Women in the Nevada legislature, the only one with a female majority, brought focus to the issue, Spearman said.

“There’s no doubt that it would not have gotten done [in 2020] had women not held power,” she said.

That bill and others addressing the disproportionate number of Black women who die in childbirth and designating areas for nursing mothers, for example, “sailed through because we had women on the committees who understood what they were talking about,” Spearman said.

A similar birth control bill was sponsored in Virginia in 2017 by state Rep. Eileen Filler-Corn, a Democrat. Over the next few years, Filler-Corn also took on other women’s issues. She successfully put into law a requirement that campus police investigating sexual assault crimes undergo sensitivity training, and stopped internal ultrasound requirements as a prerequisite to abortions.

Filler-Corn is now the speaker. She presided over the House of Delegates when Virginia became the 38th and final state to ratify the Equal Rights Amendment to the U.S. Constitution in 2020.
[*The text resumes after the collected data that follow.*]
/-! ## §1 Per family: letters of record at the loose object from `hE` and a loose linear leaf, WITH THE TWO CLASS-RADIUS ROWS exported -/

/-- **PER FAMILY, AT THE LOOSE-DATA OBJECT, WITH THE CLASS-RADIUS ROWS** — dag-n16-w1's `…N16H7LooseOfThm1At.exists_letters_inEndRegimeH_leafSlotHolderAT_of_edges_loose`
(letters of record `ℓ` with `ℓ.g = g`, `ℓ.Λ₁ =` THE END's radius, `ℓ.C =` its constant, `0 < ℓ.b`, N21's numeral, `0 < ℓ.Λ₂'`, and `InEndRegimeH ∧ PrintSlotHolder · β` at
`oL = {ne3ConstLayerOfRecord₁₁ F N ℓ with dom := loose data at radius ℓ.ε∕B}`, from node N16's chain-entry object `hE` and a loose linear leaf `h7L`) PLUS the two rows on the CLASS radius that
node N19′'s link reading displays: `16·C0 4·ℓ.ε ≤ 3` and `1024·(4+1)·(4+4)·(F.L)²·ℓ.ε ≤ 1` — read off this seat's window lemma (`ℓ.ε < α`, `α ≤ c2' 4 F.L ∕ 2`, `α ≤ 1∕10^9`).
Proof = file 6 §1's, two arithmetic lines added. [folklore] -/
theorem exists_letters_inEndRegimeH_printSlotHolder_classRadius_of_entry_loose (F : T4Family) {g : ℝ} (hg : 0 < g)
    (hE : ∃ B Bh c₁' : ℝ, 0 < B ∧ 0 < c₁' ∧ 16 * (B * c₁') ≤ 1 ∧
      ∀ k, 1 ≤ k → Thm4TorusAt F.L k (((ne3NperOfRecord₁₁ F 0 0 * F.L ^ k : ℕ) : ℤ)) (((F.L : ℝ) ^ k)⁻¹) c₁' (unitaryUnits (Matrix (Fin N) (Fin N) ℂ))
        (fun _ => True) (Restr129 F.L k (torusLam k))
        (fun (α₀ α₁ : ℝ) (U₀ U' : Site 4 → Fin 4 → (Matrix (Fin N) (Fin N) ℂ)ˣ) (u : Site 4 → (Matrix (Fin N) (Fin N) ℂ)ˣ) =>
          ∃ A : Site 4 → Fin 4 → Matrix (Fin N) (Fin N) ℂ,
            (∀ x μ, IsSelfAdjoint (A x μ)) ∧ (∀ (x : Site 4) (κ μ : Fin 4), A (x + (((ne3NperOfRecord₁₁ F 0 0 * F.L ^ k : ℕ) : ℤ)) • e κ) μ = A x μ) ∧
            mgauge U₀ u (cfgExp (((F.L : ℝ) ^ k)⁻¹) A) = U' ∧
            (∀ x μ, ‖A x μ‖ ≤ B * (α₀ + α₁)) ∧
            (∀ (μ : Fin 4) (x : Site 4) (κ : Fin 4), ‖covDerivFwd (((F.L : ℝ) ^ k)⁻¹) U₀ μ (fun z => A z κ) x‖ ≤ B * (α₀ + α₁)) ∧
            IsLandau138 F.L k (((F.L : ℝ) ^ k)⁻¹) Set.univ (torusLam k) U₀ A ∧
            (∀ (μ : Fin 4) (y : Site 4) (κ : Fin 4),
              ‖Ad (U₀ y μ) (covDerivFwd (((F.L : ℝ) ^ k)⁻¹) U₀ μ (fun z => A z κ) (y + e μ)) - covDerivFwd (((F.L : ℝ) ^ k)⁻¹) U₀ μ (fun z => A z κ) y‖
                ≤ Bh * (α₀ + α₁) * (((F.L : ℝ)⁻¹) ^ k) ^ β) ∧
            (∀ (x : Site 4) (κ : Fin 4), ‖covLap (((F.L : ℝ) ^ k)⁻¹) U₀ (fun z => A z κ) x‖ ≤ B * (α₀ + α₁))))
    {B : ℝ}
    (h7L : ∃ C ε₀ : ℝ, 0 ≤ C ∧ 0 < ε₀ ∧ ∀ ε : ℝ, 0 < ε → ε ≤ ε₀ →
      LeafH3sup 4 F.L (ne3NperOfRecord₁₁ F 0 0) ε (C * ε) (C * ε)
        {V | V ∈ ne3DomOfRecord₁₁ F N 0 0 ∧ V ∈ sfClass 4 F.L (ne3NperOfRecord₁₁ F 0 0) (ε / B) 0}) :
    ∃ ℓ : NE3Letters₁₁, ℓ.g = g ∧ ℓ.Λ₁ = radiusOfRecordH N F.L (ne3NperOfRecord₁₁ F 0 0) ∧ ℓ.C = constOfRecordH N F.L (ne3NperOfRecord₁₁ F 0 0) g ∧
      0 < ℓ.b ∧ 512 * (4 + 1) * (4 + 4) * (F.L : ℝ) ^ 2 * ℓ.b ≤ 1 ∧ 0 < ℓ.Λ₂' ∧
      16 * C0 4 * ℓ.ε ≤ 3 ∧ 1024 * (4 + 1) * (4 + 4) * (F.L : ℝ) ^ 2 * ℓ.ε ≤ 1 ∧
      InEndRegimeH (ne3OfRecord₁₁ F
        { ne3ConstLayerOfRecord₁₁ F N ℓ with
          dom := {V | V ∈ ne3DomOfRecord₁₁ F N 0 0 ∧ V ∈ sfClass 4 F.L (ne3NperOfRecord₁₁ F 0 0) (ℓ.ε / B) 0} }) ∧
      PrintSlotHolder (ne3OfRecord₁₁ F
        { ne3ConstLayerOfRecord₁₁ F N ℓ with
          dom := {V | V ∈ ne3DomOfRecord₁₁ F N 0 0 ∧ V ∈ sfClass 4 F.L (ne3NperOfRecord₁₁ F 0 0) (ℓ.ε / B) 0} }) β := by
  obtain ⟨B₅, Bh, c₁', hB₅, hc₁', h16, hT⟩ := hE
  obtain ⟨C, ε₀, hC, hε₀, h3⟩ := h7L
  have hL : 2 ≤ F.L := HistoryFlow.two_le_L F
  obtain ⟨α, ℓ, hα, hα1, hα2, hα3, hα4, hα5, hgℓ, hε0, hε, hεε₀, hCε, hεr, hΛ₁, hb0, hb, hCℓ, hΛ₂', hΛ₂'0, hnum⟩ :=
    exists_window_letters_entry F hc₁' hB₅ Bh g (radiusOfRecordH_pos (N := N) hL (one_le_ne3NperOfRecord₁₁ F 0 0))
      (constOfRecordH N F.L (ne3NperOfRecord₁₁ F 0 0) g) hC hε₀
  -- the two CLASS-RADIUS rows, from `ℓ.ε < α ≤ min (c2' 4 F.L ∕ 2) (1∕10^9)`
  have hrowC : 16 * C0 4 * ℓ.ε ≤ 3 := by
    have hC0 : C0 4 = 23142400 := by simp only [C0]; norm_num
    have h9 : ℓ.ε ≤ 1 / 10 ^ 9 := hε.le.trans hα5
    rw [hC0]
    linarith
  have hrowL : 1024 * (4 + 1) * (4 + 4) * (F.L : ℝ) ^ 2 * ℓ.ε ≤ 1 := by
    have hc2 : c2' 4 F.L = 1 / (512 * ((4 : ℝ) + 1) * (4 + 4) * (F.L : ℝ) ^ 2) := by simp only [c2']; push_cast; ring
    have hK : 0 < 512 * ((4 : ℝ) + 1) * (4 + 4) * (F.L : ℝ) ^ 2 := by positivity
    have h1 : ℓ.ε ≤ 1 / (512 * ((4 : ℝ) + 1) * (4 + 4) * (F.L : ℝ) ^ 2) / 2 := hε.le.trans (hc2 ▸ hα3)
    rw [le_div_iff₀ (by norm_num : (0 : ℝ) < 2), le_div_iff₀ hK] at h1
    linarith
  -- the loose-data object at the chosen radius (file 6 §1 verbatim from here)
  set oL : NE3Objects₁₁ N := { ne3ConstLayerOfRecord₁₁ F N ℓ with
      dom := {V | V ∈ ne3DomOfRecord₁₁ F N 0 0 ∧ V ∈ sfClass 4 F.L (ne3NperOfRecord₁₁ F 0 0) (ℓ.ε / B) 0} } with hoL
  have hΛpos : 0 < ℓ.Λ₁ := by rw [hΛ₁]; exact radiusOfRecordH_pos (N := N) hL (one_le_ne3NperOfRecord₁₁ F 0 0)
  have hgpos : 0 < ℓ.g := by rw [hgℓ]; exact hg
  refine ⟨ℓ, hgℓ, hΛ₁, hCℓ, hb0, hnum, hΛ₂'0, hrowC, hrowL,
    inEndRegimeH_ofRecord_of_window F oL (one_le_ne3NperOfRecord₁₁ F 0 0) hgpos hB₅.le hα2 hε0 hε hΛ₁.le hb0.le hb
      (show constOfRecordH N F.L (ne3NperOfRecord₁₁ F 0 0) ℓ.g ≤ ℓ.C by rw [hCℓ, hgℓ]), ?_⟩
  have hCε0 : 0 ≤ C * ℓ.ε := mul_nonneg hC hε0.le
  exact printSlotHolder_ofRecord_of_entry_window_linear F oL hB₅ hc₁' h16 hα hα1 hα2 hα3 hα4 hα5 hε hΛpos hΛ₂' hCε0 hCε hCε0
    (hCε.trans (by linarith only [hα.le] : α / 2048 ≤ α / 24)) (fun k hk => hT k hk) (h3 ℓ.ε hε0 hεε₀)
While the ERA is hung up in court over an expired time period for ratification, Filler-Corn’s rise and Spearman’s clout epitomize the power now wielded by the record number of women serving in state legislatures this year: They make up about 30% of the lawmakers, up from 25% in 2018. But even more important than the raw numbers is the fact that women have gained real leadership power—the right to set agendas, mold legislation to their liking and use their leverage to get bills passed.

At present, 87 women serve in leadership roles nationwide—speaker of the House, president of the Senate, speaker pro tempore, Senate president pro tempore or majority or minority leader, according to the National Conference of State Legislatures.

“It’s important to get more women in legislatures overall, but also into positions of power where they also get to set the agenda,” said Kelly Dittmar, director of research at the Center for American Women and Politics at Rutgers University. “We spend a lot of time talking about what they add to the conversation; these women in leadership get to determine what conversations are had.”

Besides Filler-Corn, five other women serve as speakers, in Maryland, Minnesota, Oregon, Vermont and Washington. All are Democrats. In 10 states there are no women in leadership.

Approximately 2,259 women serve in the 50 state legislatures. Of those, 1,509 are Democrats, 729 are Republicans, seven belong to a third party and 14 are nominally nonpartisan because they serve in the Nebraska unicameral legislature where the seats are not assigned by party.

Nevada tops the list, with more than half of its lawmakers—60.3%—being women. West Virginia is last, at 12% female. Most of the Southern states have few women lawmakers, while states in New England and the West generally have the highest percentages of women in the legislature.